**Exercise brief**
Transcribe word for word the lines below from the line with "have hY : (t" through the line with "Or.inr ⟨hP, hX⟩", ends included.

[Stored data entries]
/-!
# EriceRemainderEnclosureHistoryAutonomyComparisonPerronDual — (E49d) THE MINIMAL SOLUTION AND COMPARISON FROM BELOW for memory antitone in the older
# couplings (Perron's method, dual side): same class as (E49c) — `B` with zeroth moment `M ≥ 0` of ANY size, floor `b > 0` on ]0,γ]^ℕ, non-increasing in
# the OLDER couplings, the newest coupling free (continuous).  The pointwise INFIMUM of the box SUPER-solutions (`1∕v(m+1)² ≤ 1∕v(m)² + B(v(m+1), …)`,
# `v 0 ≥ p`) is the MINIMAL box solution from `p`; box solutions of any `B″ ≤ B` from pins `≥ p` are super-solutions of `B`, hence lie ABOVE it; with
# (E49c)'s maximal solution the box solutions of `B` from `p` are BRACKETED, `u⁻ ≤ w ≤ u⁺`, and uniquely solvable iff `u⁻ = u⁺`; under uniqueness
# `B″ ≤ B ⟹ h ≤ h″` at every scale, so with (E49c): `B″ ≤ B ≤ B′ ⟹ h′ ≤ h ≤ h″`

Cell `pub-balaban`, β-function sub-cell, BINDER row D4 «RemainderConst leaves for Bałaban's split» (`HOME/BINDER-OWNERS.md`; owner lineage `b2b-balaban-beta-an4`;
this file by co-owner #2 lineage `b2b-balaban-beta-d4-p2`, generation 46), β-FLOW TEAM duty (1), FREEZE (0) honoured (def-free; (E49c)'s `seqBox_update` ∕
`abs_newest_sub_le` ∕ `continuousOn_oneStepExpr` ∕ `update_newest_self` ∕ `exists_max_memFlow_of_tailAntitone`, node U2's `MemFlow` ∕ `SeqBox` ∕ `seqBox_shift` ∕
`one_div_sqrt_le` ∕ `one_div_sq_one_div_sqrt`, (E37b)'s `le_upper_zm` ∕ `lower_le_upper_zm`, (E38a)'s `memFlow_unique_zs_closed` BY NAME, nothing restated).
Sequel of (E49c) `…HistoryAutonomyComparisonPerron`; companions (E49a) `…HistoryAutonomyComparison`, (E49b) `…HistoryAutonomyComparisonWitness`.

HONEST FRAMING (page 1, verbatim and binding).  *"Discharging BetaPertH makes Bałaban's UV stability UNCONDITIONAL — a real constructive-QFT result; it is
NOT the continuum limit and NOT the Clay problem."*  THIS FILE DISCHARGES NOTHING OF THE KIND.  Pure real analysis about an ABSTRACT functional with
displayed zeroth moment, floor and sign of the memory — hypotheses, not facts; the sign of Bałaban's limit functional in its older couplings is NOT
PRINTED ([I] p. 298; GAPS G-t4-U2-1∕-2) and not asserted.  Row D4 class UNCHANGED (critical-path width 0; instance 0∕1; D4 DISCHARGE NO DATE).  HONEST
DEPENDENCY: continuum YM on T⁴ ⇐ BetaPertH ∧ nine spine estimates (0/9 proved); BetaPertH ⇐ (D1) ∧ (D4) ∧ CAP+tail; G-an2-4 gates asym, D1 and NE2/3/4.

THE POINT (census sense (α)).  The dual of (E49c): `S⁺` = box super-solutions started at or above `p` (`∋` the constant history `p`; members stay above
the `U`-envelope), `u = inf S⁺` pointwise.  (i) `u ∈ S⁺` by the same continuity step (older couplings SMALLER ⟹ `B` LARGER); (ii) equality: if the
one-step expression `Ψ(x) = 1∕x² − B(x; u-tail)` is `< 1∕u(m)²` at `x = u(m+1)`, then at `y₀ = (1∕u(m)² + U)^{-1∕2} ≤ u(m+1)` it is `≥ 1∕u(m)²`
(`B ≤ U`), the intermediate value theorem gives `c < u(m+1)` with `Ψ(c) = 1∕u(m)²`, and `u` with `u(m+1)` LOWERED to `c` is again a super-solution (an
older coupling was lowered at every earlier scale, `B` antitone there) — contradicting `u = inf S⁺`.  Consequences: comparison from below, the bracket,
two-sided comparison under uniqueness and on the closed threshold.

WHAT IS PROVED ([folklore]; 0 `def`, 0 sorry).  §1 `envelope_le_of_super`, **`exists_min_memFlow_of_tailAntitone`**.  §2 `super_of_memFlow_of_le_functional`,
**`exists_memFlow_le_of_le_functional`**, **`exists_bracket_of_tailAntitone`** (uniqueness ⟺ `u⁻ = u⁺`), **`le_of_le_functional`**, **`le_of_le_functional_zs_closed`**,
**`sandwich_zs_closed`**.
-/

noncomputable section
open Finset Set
...
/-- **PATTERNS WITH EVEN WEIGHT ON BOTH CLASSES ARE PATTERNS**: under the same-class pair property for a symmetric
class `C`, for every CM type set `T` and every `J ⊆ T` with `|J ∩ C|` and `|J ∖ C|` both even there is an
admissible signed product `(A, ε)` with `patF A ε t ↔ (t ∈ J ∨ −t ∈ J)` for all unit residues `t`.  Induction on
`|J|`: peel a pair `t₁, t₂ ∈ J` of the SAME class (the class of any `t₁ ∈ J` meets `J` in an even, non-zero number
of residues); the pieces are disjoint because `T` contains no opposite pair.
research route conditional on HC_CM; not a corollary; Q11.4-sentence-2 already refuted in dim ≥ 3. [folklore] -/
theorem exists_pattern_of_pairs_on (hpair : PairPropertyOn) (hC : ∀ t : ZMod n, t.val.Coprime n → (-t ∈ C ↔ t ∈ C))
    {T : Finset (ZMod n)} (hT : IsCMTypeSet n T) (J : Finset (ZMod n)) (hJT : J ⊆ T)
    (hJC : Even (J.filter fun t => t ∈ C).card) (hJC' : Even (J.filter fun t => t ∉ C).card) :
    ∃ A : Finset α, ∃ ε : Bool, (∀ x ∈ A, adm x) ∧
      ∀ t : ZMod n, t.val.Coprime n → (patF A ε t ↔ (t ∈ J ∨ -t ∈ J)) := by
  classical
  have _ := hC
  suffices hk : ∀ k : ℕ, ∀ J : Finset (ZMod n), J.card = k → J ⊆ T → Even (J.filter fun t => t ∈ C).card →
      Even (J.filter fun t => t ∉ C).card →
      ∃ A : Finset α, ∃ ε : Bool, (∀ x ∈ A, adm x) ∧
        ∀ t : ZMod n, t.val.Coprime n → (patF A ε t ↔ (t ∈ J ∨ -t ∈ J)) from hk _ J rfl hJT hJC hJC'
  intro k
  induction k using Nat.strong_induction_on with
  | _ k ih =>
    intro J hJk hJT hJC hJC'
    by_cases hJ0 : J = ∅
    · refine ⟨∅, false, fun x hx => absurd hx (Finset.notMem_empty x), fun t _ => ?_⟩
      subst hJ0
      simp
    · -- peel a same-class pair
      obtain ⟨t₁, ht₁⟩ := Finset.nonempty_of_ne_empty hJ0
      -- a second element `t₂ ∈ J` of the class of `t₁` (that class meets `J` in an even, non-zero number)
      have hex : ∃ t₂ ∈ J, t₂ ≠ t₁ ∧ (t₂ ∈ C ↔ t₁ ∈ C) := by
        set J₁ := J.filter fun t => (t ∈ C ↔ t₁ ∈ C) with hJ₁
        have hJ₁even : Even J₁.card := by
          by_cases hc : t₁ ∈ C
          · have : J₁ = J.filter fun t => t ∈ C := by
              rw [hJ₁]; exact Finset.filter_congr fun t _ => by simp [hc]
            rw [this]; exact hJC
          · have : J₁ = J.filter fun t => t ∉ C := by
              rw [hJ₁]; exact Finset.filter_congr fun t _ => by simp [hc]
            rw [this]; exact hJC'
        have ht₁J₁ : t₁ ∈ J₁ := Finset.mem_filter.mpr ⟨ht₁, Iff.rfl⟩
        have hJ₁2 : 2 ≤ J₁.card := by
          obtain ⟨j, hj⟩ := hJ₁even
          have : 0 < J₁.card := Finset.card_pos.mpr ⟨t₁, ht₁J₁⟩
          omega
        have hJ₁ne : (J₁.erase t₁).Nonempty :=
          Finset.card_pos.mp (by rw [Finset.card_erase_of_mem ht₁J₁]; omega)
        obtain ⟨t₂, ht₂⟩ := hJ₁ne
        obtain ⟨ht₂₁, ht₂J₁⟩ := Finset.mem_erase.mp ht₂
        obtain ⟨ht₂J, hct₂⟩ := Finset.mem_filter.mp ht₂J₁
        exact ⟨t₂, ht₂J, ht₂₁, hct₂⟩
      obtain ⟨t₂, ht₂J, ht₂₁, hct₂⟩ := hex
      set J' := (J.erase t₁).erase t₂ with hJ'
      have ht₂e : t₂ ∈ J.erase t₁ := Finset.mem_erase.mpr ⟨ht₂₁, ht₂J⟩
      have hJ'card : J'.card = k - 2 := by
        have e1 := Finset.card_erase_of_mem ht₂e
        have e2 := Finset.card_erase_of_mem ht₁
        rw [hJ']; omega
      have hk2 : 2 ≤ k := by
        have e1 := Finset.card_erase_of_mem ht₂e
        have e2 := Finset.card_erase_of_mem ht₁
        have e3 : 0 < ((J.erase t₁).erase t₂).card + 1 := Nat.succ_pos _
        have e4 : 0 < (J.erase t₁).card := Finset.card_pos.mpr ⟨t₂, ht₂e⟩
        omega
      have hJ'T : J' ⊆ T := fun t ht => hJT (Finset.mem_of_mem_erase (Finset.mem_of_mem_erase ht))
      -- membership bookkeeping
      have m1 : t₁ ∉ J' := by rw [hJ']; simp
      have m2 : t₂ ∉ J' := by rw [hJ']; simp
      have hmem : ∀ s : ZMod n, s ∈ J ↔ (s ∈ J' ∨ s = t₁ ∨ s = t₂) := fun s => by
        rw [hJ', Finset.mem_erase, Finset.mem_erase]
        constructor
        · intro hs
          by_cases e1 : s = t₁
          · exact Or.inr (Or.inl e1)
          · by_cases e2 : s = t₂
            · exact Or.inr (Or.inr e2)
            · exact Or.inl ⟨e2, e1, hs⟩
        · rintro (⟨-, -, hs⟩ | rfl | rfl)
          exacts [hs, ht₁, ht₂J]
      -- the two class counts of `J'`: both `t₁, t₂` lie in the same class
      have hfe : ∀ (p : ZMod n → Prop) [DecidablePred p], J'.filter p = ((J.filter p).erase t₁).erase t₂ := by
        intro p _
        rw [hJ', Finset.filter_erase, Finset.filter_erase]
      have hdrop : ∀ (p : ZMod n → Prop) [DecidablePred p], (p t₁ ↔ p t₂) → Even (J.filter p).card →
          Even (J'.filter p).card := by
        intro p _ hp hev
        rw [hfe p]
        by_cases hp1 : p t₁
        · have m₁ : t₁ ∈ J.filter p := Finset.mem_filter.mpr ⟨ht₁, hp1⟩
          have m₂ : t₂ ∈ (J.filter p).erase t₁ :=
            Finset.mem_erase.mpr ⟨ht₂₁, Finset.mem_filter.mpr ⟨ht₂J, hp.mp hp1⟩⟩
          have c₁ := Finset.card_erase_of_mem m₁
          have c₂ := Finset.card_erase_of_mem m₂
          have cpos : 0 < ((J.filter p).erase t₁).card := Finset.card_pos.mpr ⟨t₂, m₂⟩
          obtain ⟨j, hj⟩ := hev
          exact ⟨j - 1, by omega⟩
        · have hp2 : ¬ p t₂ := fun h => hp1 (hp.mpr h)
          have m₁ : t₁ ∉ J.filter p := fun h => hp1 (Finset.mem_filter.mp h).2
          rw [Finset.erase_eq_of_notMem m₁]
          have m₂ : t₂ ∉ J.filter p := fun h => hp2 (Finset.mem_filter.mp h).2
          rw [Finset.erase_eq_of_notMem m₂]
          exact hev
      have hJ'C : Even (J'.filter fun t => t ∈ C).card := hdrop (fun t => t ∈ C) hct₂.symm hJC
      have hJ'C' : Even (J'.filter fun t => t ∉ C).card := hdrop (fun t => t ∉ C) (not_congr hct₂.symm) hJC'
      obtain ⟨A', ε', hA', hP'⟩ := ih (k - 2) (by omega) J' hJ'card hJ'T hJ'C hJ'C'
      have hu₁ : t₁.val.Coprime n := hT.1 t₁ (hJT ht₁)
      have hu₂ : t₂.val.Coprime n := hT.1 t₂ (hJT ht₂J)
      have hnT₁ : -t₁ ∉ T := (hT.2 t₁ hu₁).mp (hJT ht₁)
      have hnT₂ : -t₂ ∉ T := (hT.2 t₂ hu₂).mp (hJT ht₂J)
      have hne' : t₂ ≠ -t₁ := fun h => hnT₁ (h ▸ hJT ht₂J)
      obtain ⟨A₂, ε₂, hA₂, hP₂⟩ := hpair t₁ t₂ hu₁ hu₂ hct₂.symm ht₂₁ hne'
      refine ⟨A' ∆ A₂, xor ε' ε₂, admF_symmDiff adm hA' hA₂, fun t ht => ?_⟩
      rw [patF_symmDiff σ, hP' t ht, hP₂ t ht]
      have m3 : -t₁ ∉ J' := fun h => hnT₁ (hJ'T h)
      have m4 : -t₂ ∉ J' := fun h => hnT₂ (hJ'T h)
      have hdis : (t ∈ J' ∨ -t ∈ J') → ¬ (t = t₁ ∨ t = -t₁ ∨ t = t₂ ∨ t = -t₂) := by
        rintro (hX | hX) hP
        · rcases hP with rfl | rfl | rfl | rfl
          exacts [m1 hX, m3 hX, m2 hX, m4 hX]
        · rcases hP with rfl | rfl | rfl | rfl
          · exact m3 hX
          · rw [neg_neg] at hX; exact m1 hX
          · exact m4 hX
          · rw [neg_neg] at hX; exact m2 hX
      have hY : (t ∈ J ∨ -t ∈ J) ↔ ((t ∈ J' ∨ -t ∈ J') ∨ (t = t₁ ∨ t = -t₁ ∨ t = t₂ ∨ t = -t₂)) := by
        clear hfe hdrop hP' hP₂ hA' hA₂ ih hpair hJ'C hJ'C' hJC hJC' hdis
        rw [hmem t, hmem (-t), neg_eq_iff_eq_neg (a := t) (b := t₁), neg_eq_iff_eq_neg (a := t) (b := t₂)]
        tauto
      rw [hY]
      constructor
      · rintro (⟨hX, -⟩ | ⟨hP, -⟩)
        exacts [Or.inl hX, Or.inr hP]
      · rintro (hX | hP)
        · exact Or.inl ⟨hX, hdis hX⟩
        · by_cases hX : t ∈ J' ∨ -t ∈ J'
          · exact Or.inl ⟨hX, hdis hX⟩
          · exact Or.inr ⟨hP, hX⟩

**Result of this exercise**
      have hY : (t ∈ J ∨ -t ∈ J) ↔ ((t ∈ J' ∨ -t ∈ J') ∨ (t = t₁ ∨ t = -t₁ ∨ t = t₂ ∨ t = -t₂)) := by
        clear hfe hdrop hP' hP₂ hA' hA₂ ih hpair hJ'C hJ'C' hJC hJC' hdis
        rw [hmem t, hmem (-t), neg_eq_iff_eq_neg (a := t) (b := t₁), neg_eq_iff_eq_neg (a := t) (b := t₂)]
        tauto
      rw [hY]
      constructor
      · rintro (⟨hX, -⟩ | ⟨hP, -⟩)
        exacts [Or.inl hX, Or.inr hP]
      · rintro (hX | hP)
        · exact Or.inl ⟨hX, hdis hX⟩
        · by_cases hX : t ∈ J' ∨ -t ∈ J'
          · exact Or.inl ⟨hX, hdis hX⟩
          · exact Or.inr ⟨hP, hX⟩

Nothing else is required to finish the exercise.